Anyway, good thing we only have one crypto coin. It would be a nightmare to have multiple coins with billions of dollars in market value and even more gaining in value every year. That would be like inflation on steroids. /s
 

DisarmedDespot

Senior member
Jun 2, 2016
591
592
136
I saw an interesting episode of the "Rich Dad Radio Show", and he had on a guest, that was explaining, the REAL thing killing the environment, is the current (FIAT) inflationary money supply / policy, that demands ever more growth to sustain itself, on a planet with (apparently finite) resources. THAT's what's killing the planet.

Bitcoin, being a deflationary currency, and with increasing renewable energy production growth, is actually MORE ENVIRONMENTALLY-FRIENDLY. Let that sink in.
Glo made the same argument several pages back, and frankly it doesn't make any more sense now than it did then.
  • How does a deflationary currency make companies stop wanting to sell goods to make money? Apple isn't gonna stop selling iphones. Hell, if the supply of coins is finite and the price keeps going up, wouldn't that give companies more incentive to sell goods and acquire more coins?
  • How does a deflationary currency remove consumer demand for goods? Are we all gonna spend our days living in the woods worshipping at Bitcoin rai stones?
  • Major currencies (including the US dollar) have gone through deflationary periods before. Why didn't they reach this magical happy state?
I mean, there's already counter-examples to this nonsense. People are literally operating fossil fuel power plants purely to mine bitcoin, a currency that chokes at a fraction of the transactions Visa can handle!
 

trungma

Senior member
Jul 1, 2001
466
36
91
I saw an interesting episode of the "Rich Dad Radio Show", and he had on a guest, that was explaining, the REAL thing killing the environment, is the current (FIAT) inflationary money supply / policy, that demands ever more growth to sustain itself, on a planet with (apparently finite) resources. THAT's what's killing the planet.

Bitcoin, being a deflationary currency, and with increasing renewable energy production growth, is actually MORE ENVIRONMENTALLY-FRIENDLY. Let that sink in.

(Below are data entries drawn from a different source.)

import Literature.Geometry.Lorentzian.ADMTailCoefficientClass
import Literature.Geometry.Lorentzian.QuasiFinalAnalytic
import Literature.Geometry.Lorentzian.QuasiFinalCollarControl
import Literature.Geometry.Lorentzian.ExteriorTailHolderDecay
import Mathlib.Analysis.InnerProductSpace.Calculus
import Mathlib.Analysis.InnerProductSpace.Dual
import Mathlib.Analysis.Calculus.IteratedDeriv.Lemmas
import Mathlib.Analysis.Calculus.Deriv.Mul
import Mathlib.Analysis.Calculus.Deriv.Inv
import Mathlib.Analysis.Calculus.Deriv.ZPow
import Mathlib.Analysis.SpecialFunctions.ExpDeriv
import Mathlib.Analysis.SpecialFunctions.Pow.Deriv
import HarnessLib

/-!
# The tail coefficient classes `𝒞𝒮_{-τ}`, `𝒞𝒮♯_{-τ}` of Ellithy 2026 are inhabited — flat and Schwarzschild tails

A. Ellithy, *The spacetime Penrose inequality under a quasi final state hypothesis*, arXiv:2605.18730
(bib key `Ellithy2026`).  The coefficient classes `𝒞𝒮_{-τ}(ℳ_{T̲,r₀})` [cite: Ellithy2026, Def. 3.6, p. 21]
and `𝒞𝒮♯_{-τ}(ℳ_{T̲,r₀})` [cite: Ellithy2026, Def. 3.8, p. 22] are typed in
`Literature.Geometry.Lorentzian.ADMTailCoefficientClass` as `ADMTailTuple.IsTailCoeff` /
`ADMTailTuple.IsSharpTailCoeff` — conjunctions of some forty analytic clauses (weighted parabolic Hölder
norms valued `⊤` off their differentiability guards, tail nondegeneracy Def. 3.6 (ii), the finite
forcing tails Def. 3.6 (iii)); the rest-frame clause of §4.1 [cite: Ellithy2026, §4.1, p. 38] is
`ADMTailTuple.IsRestFrame` (`Literature.Geometry.Lorentzian.QuasiFinalAnalytic`).  No theorem of the
tree stated that these classes have an element.  This module exhibits elements WITH COMPUTED (not
defaulted) norms, and records the mass threshold of the decay window:

* `flat_isTailCoeff`, `flat_isSharpTailCoeff`, `exists_isSharpTailCoeff` : the Minkowski tuple
  `(N, λ, β, b, γ) = (1, 1, 0, 0, r² γ_{S²})` (flat space in the foliation `t = const`, `r = |y|`) lies in
  `𝒞𝒮_{-τ}` and `𝒞𝒮♯_{-τ}` for every `r₀ ≥ 0` and ALL `α, τ, T̲` (all its norms vanish; `δ = ϑ = 1`,
  `r H = 2`, `Ξ ≡ 0`); the classes are non-empty.
* `radial f g` : the static spherically symmetric family `N = f(r)`, `λ = g(r)`, `β = b = 0`,
  `γ = r² γ_{S²}`; `radial_isTailNondegenerate`, `radial_hasFiniteForcingTail` (its forcing vanishes:
  `K_t ≡ 0`), `radial_isRestFrame` (zero ADM momentum flux on every slice, the rest-frame clause of
  §4.1 p. 38).
* `schw m := radial (1 - m/r) (1 + m/r)` — the Schwarzschild exterior tail of mass `m` to first order in
  `m/r` (the `O(m/r)` truncation of `N = (1 - 2m/r)^{1/2}`, `λ = (1 - 2m/r)^{-1/2}` in the areal gauge):
  `schw_isTailCoeff`, `schw_isSharpTailCoeff` for `0 < r₀`, `2|m| ≤ r₀`, `0 < α ≤ 2` and every `τ ≤ 1`
  (weighted profiles `∓ m r^{τ-1}`; the parabolic Hölder quotients are controlled by the mean value
  theorem in `s = log r`, `tailHolderSeminorm_pconst_le`), and `schw_restFrameTuple` : for
  `α ∈ (0,1)`, `τ ∈ (1/2,1)` — the window of the quasi final state hypothesis
  [cite: Ellithy2026, Def. 4.4, p. 39] — `schw m` satisfies `IsSharpTailCoeff ∧ IsRestFrame`.  This is
  the tuple-level content of the paper's remark that "the stationary Kerr and Schwarzschild exteriors
  are compatible with the final-state hypotheses after [a] harmless late-time gauge adjustment"
  [cite: Ellithy2026, Remark 4.6, p. 40] (to first order in `m/r`; the development-level clause
  `HasADMForm`, i.e. an actual horizon-penetrating chart of the Schwarzschild spacetime as in the
  paper's appendix model, is NOT addressed here).
* `schw_not_isTailCoeff` : for `τ > 1` and `m ≠ 0` the same tuple is NOT in `𝒞𝒮_{-τ}` (`𝒩_τ = ∞`,
  `tailSupNorm_weighted_inv_eq_top`): the decay window `τ ∈ (1/2, 1)` of Def. 4.4 is exactly compatible
  with a positive ADM mass, and `τ = 1` is the sharp threshold of the class for static tails.

* `minkowski_isQuasiFinalAnalytic`, `minkowski_isQuasiFinalAnalyticCollar` (§14) : Minkowski space
  `(ℝ × E3, η)` with the polar late chart `Φ(t, r, p) = (t, r p)` and the flat tuple satisfies the typed
  analytic predicate `IsQuasiFinalAnalytic` of Def. 4.4 (1)+(2) + §4.1 (`QuasiFinalAnalytic`) and the
  collar sentence (`QuasiFinalCollarControl`) for every `r₀ > 0`, `T̲` — the non-vacuity certificate of
  the assembled predicate (`HasADMForm` by the identity `(t, |y| · y/|y|) = (t, y)`, gauge reducibility
  from `β^⊥ = 0`, forcing decay from `Ξ ≡ 0`).

* `ctNorm_profile_lt_top`, `ctSharpNorm_profile_lt_top`, `radial_isSharpTailCoeff_of_profile` (§15) :
  the GENERIC static radial profile lemmas behind §10–§11 — an angle-independent profile `u(r)` with
  `‖r^{σ+ℓ} ∂_r^ℓ u‖ ≤ B` on `r > r₁ > 0` for `ℓ ≤ 2` (resp. `ℓ ≤ 4`) has finite `C^{2+α,1+α/2}_{-σ}`
  (resp. `C^{2+α,1+α/2,♯}_{-σ}`) norm (`0 < α ≤ 2`; Hölder quotients by the mean value theorem in
  `s = log r`, `norm_rpow_smul_sub_le`), and `radial f g ∈ 𝒞𝒮♯_{-τ}` whenever `f - 1`, `g - 1` have such
  bounds to order `4` with weight `τ` and `f`, `g` are pinched between positive constants.

All statements are about the Literature definitions only (coefficient tuples and the flat model, not
black-hole solutions).
Provenance: decomp-fsc lens-5 g32 support file `TailClassInhabited.lean` (statements and proofs
verbatim, re-homed into `namespace Literature.Geometry.Lorentzian.TailClassModel`; the cell-local summary
`schw_doorTuple` is renamed `schw_restFrameTuple`).  Typing a model proves nothing about any summit.
-/

noncomputable section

I let it sink in and still think bitcoin/crypto is a waste. It is a bit delusional in thinking that bitcoin/crypto is somehow an answer to the problems you have stated. We're killing the planet because it is human nature. Not sure what's that got to do with fiat currency. It would be the same if we were using bitcoin or any other fictitious currency. To spin it that crypto is more environmentally friendly is frankly, grasping for straws.

BTW, I do mine for a few extra bucks but it is not because I think Bitcoin or crypto is of any use or a better alternative then our current system. I have a server that's always one so might as well mine with it.
 

fleshconsumed

Diamond Member
Feb 21, 2002
6,485
2,363
136
I saw an interesting episode of the "Rich Dad Radio Show", and he had on a guest, that was explaining, the REAL thing killing the environment, is the current (FIAT) inflationary money supply / policy, that demands ever more growth to sustain itself, on a planet with (apparently finite) resources. THAT's what's killing the planet.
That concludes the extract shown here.